Required action:
If a line in the data contains "section", copy it out.

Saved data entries
import Summits.QuantumFields.YangMills.Theorems.BalabanUVNodesN15CovariantLandauNeumannRowsII
import Summits.QuantumFields.YangMills.Theorems.BalabanUVNodesN15CovariantAveragingTransportSizes
import HarnessLib

/-!
# Route «BalabanUVNodes», node N15 = NE2, road (c) — PROGRAMME (P-S), VI: THE GLOBAL ROW OF THE LANDAU PERTURBATION LETTER FROM THE FLAT PROPAGATOR ROWS, THE ONE COVARIANT GRADIENT
# DIFFERENCE AND THE TRANSPORTER LETTERS — per grid, with a constant LINEAR in the field size `r` and an explicit smallness threshold (dag-n15-c g23, n15-c∕217)

Cell `pub-ymgap`, seat `pub-ymgap-dag-n15-c` (generation g23; R134 (a), s1; HUMAN RULING D-0062; chair R424 venue).  `bears_on: R4∕N15 · K3⁸ SpineGivenEndpointR13SepCoPHV
(stmt-QuantumFields-27366)`; filed `--supports stmt-QuantumFields-27366 --as helper` — COUNT-NEUTRAL.  Bookkeeping `def`s of explicit constants (`cA0`, `cK1`, `cPG0`, `cM2`, `cB0`,
`landauSmallConst`, `landauRowConst`) + theorems; 0 `sorry`; NO estimate of Bałaban's.  Imports BY NAME n15-c∕216 (`hasMaj_cGreen_sub_of_flat`, `hasMaj_cSop_inv_of_flat`), through it
n15-c∕215 (`hasMaj_cGreen_of_flat`), n15-c∕214 (`hasMaj_landauCov_sub`, `hasMaj_cM_of`, `hasMaj_cM_sub_of`, `hasMaj_cSop_sub_of`, `landauLetterConst`), n15-c∕182a
(`CovAvg.rows_le_of_rows_sub_one`, `cols_le_of_cols_sub_one`), `B11SectG.HasMaj.of_rate_le∕mono`.  Nothing in the tree is modified.

WHY.  n15-c∕214 reduces the global row of `N_V^R` to nine primitive rows; n15-c∕215–216 derive the three covariant ones that are not Schauder-type from the flat rows.  THIS FILE chains
them: GIVEN the four FLAT rows `G′(1) ≤ C_Ge^{−δd}`, `G′(1)∂ᵀ ≤ C_Ae^{−δd}`, `∂G′(1) ≤ C_De^{−δd}`, `(Q′G′²Q′ᵀ)⁻¹(1) ≤ C_Sn^{d+1}e^{−δd}` ([Balaban1984PropagatorsII] Props. 2.2–2.3 =
[Balaban1985BackgroundPropagators] Thms 3.1–3.2 at `U ≡ 1`), the ONE covariant gradient difference `D_TG′(T) − ∂G′(1) ≤ P₀·r·e^{−δd}` (Thm 3.4) and transporter letters `nρ ≤ C_ρr`,
`σ ≤ C_σr` (n15-c∕205; at the node `r = r_A = c₃₅L^mα₀` by (3.35)), for `r ≤ 1` below the explicit threshold `landauSmallConst·r ≤ 1`, the matrix of `N_V^R` has the block row
`landauRowConst·r·e^{−(3δ/8)d}` — LINEAR in `r`, constants depending on `d, |ι|, δ, C_G, C_A, C_D, C_S, P₀, C_ρ, C_σ` and the mass ratio `α ≥ |a|n^{−(d+1)}` only (n15-c∕211's `hG1`∕`hG2`
shape with `c_R = landauRowConst`).
* §1 `landauLetterConst_mono`, `landauLetterConst_linear`; the explicit constants.
* §2 ★★★ **`hasMaj_landauCov_sub_of_flat`**.

HONEST FRAMING ∕ LIMITS.  Bookkeeping; the four flat rows and the gradient difference are HYPOTHESES; MODEL READING as n15-c∕197; NOT [Balaban1985BackgroundPropagators] Thms 3.1–3.4 as
printed; NE2⁺ NOT PRINTED; N15 of record untouched (DISCHARGED AS CONSUMED, p687738); counts UNMOVED (typed 28∕28 · discharged 8∕27); one finite 𝕋⁴ at fixed ε per index — NOT infinite
volume ∕ OS ∕ mass gap ∕ Clay.  Restate-immune (no Theses import).
-/

noncomputable section

open scoped BigOperators Matrix
open Finset

namespace Summit.QuantumFields.YangMills.BalabanUVNodes.N15.CovLandau

open Literature.MathematicalPhysics.QuantumFieldTheory.Balaban1983to89
open Literature.MathematicalPhysics.QuantumFieldTheory.Balaban1983to89.B5Prop11Plancherel (Tor fine)
open Literature.MathematicalPhysics.QuantumFieldTheory.Balaban1983to89.B11SectG (BlockNorm HasMaj RowSum)
open Literature.MathematicalPhysics.QuantumFieldTheory.Balaban1983to89.B6UnitTorusCarrier (unitTorusGeo rowSum_unitTorusGeo unitTorusGeo_dist_nonneg)
open Literature.MathematicalPhysics.QuantumFieldTheory.King1986.Torus (blockOf tdistT)
open Summit.QuantumFields.YangMills.BalabanUVNodes.N15.MatrixSpecies (liftBlk)
open Summit.QuantumFields.YangMills.BalabanUVNodes.N15.CovAvg (cvaStair cvaStair_one rows_le_of_rows_sub_one cols_le_of_cols_sub_one)

variable {d : ℕ}

/-! ## §1 The explicit constants; monotonicity and linearity of `landauLetterConst` -/

section Consts

omit d in
/-- `landauLetterConst` is monotone in its four "small" slots `P_D, P_G, τ, σ`. [folklore] -/
theorem landauLetterConst_mono {D I cs CS CG CD PD PG τ σ PD' PG' τ' σ' : ℝ} (hD : 0 ≤ D) (hI : 0 ≤ I) (hcs : 0 ≤ cs) (hCS : 0 ≤ CS) (hCG : 0 ≤ CG) (hCD : 0 ≤ CD)
    (hPD : 0 ≤ PD) (hPG : 0 ≤ PG) (hτ : 0 ≤ τ) (hσ : 0 ≤ σ) (h1 : PD ≤ PD') (h2 : PG ≤ PG') (h3 : τ ≤ τ') (h4 : σ ≤ σ') :
    landauLetterConst D I cs CS CG CD PD PG τ σ ≤ landauLetterConst D I cs CS CG CD PD' PG' τ' σ' := by
  have hPD' : 0 ≤ PD' := hPD.trans h1
  have hPG' : 0 ≤ PG' := hPG.trans h2
  have hτ' : 0 ≤ τ' := hτ.trans h3
  have hσ' : 0 ≤ σ' := hσ.trans h4
  unfold landauLetterConst
  gcongr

Your solution:
noncomputable section
section Consts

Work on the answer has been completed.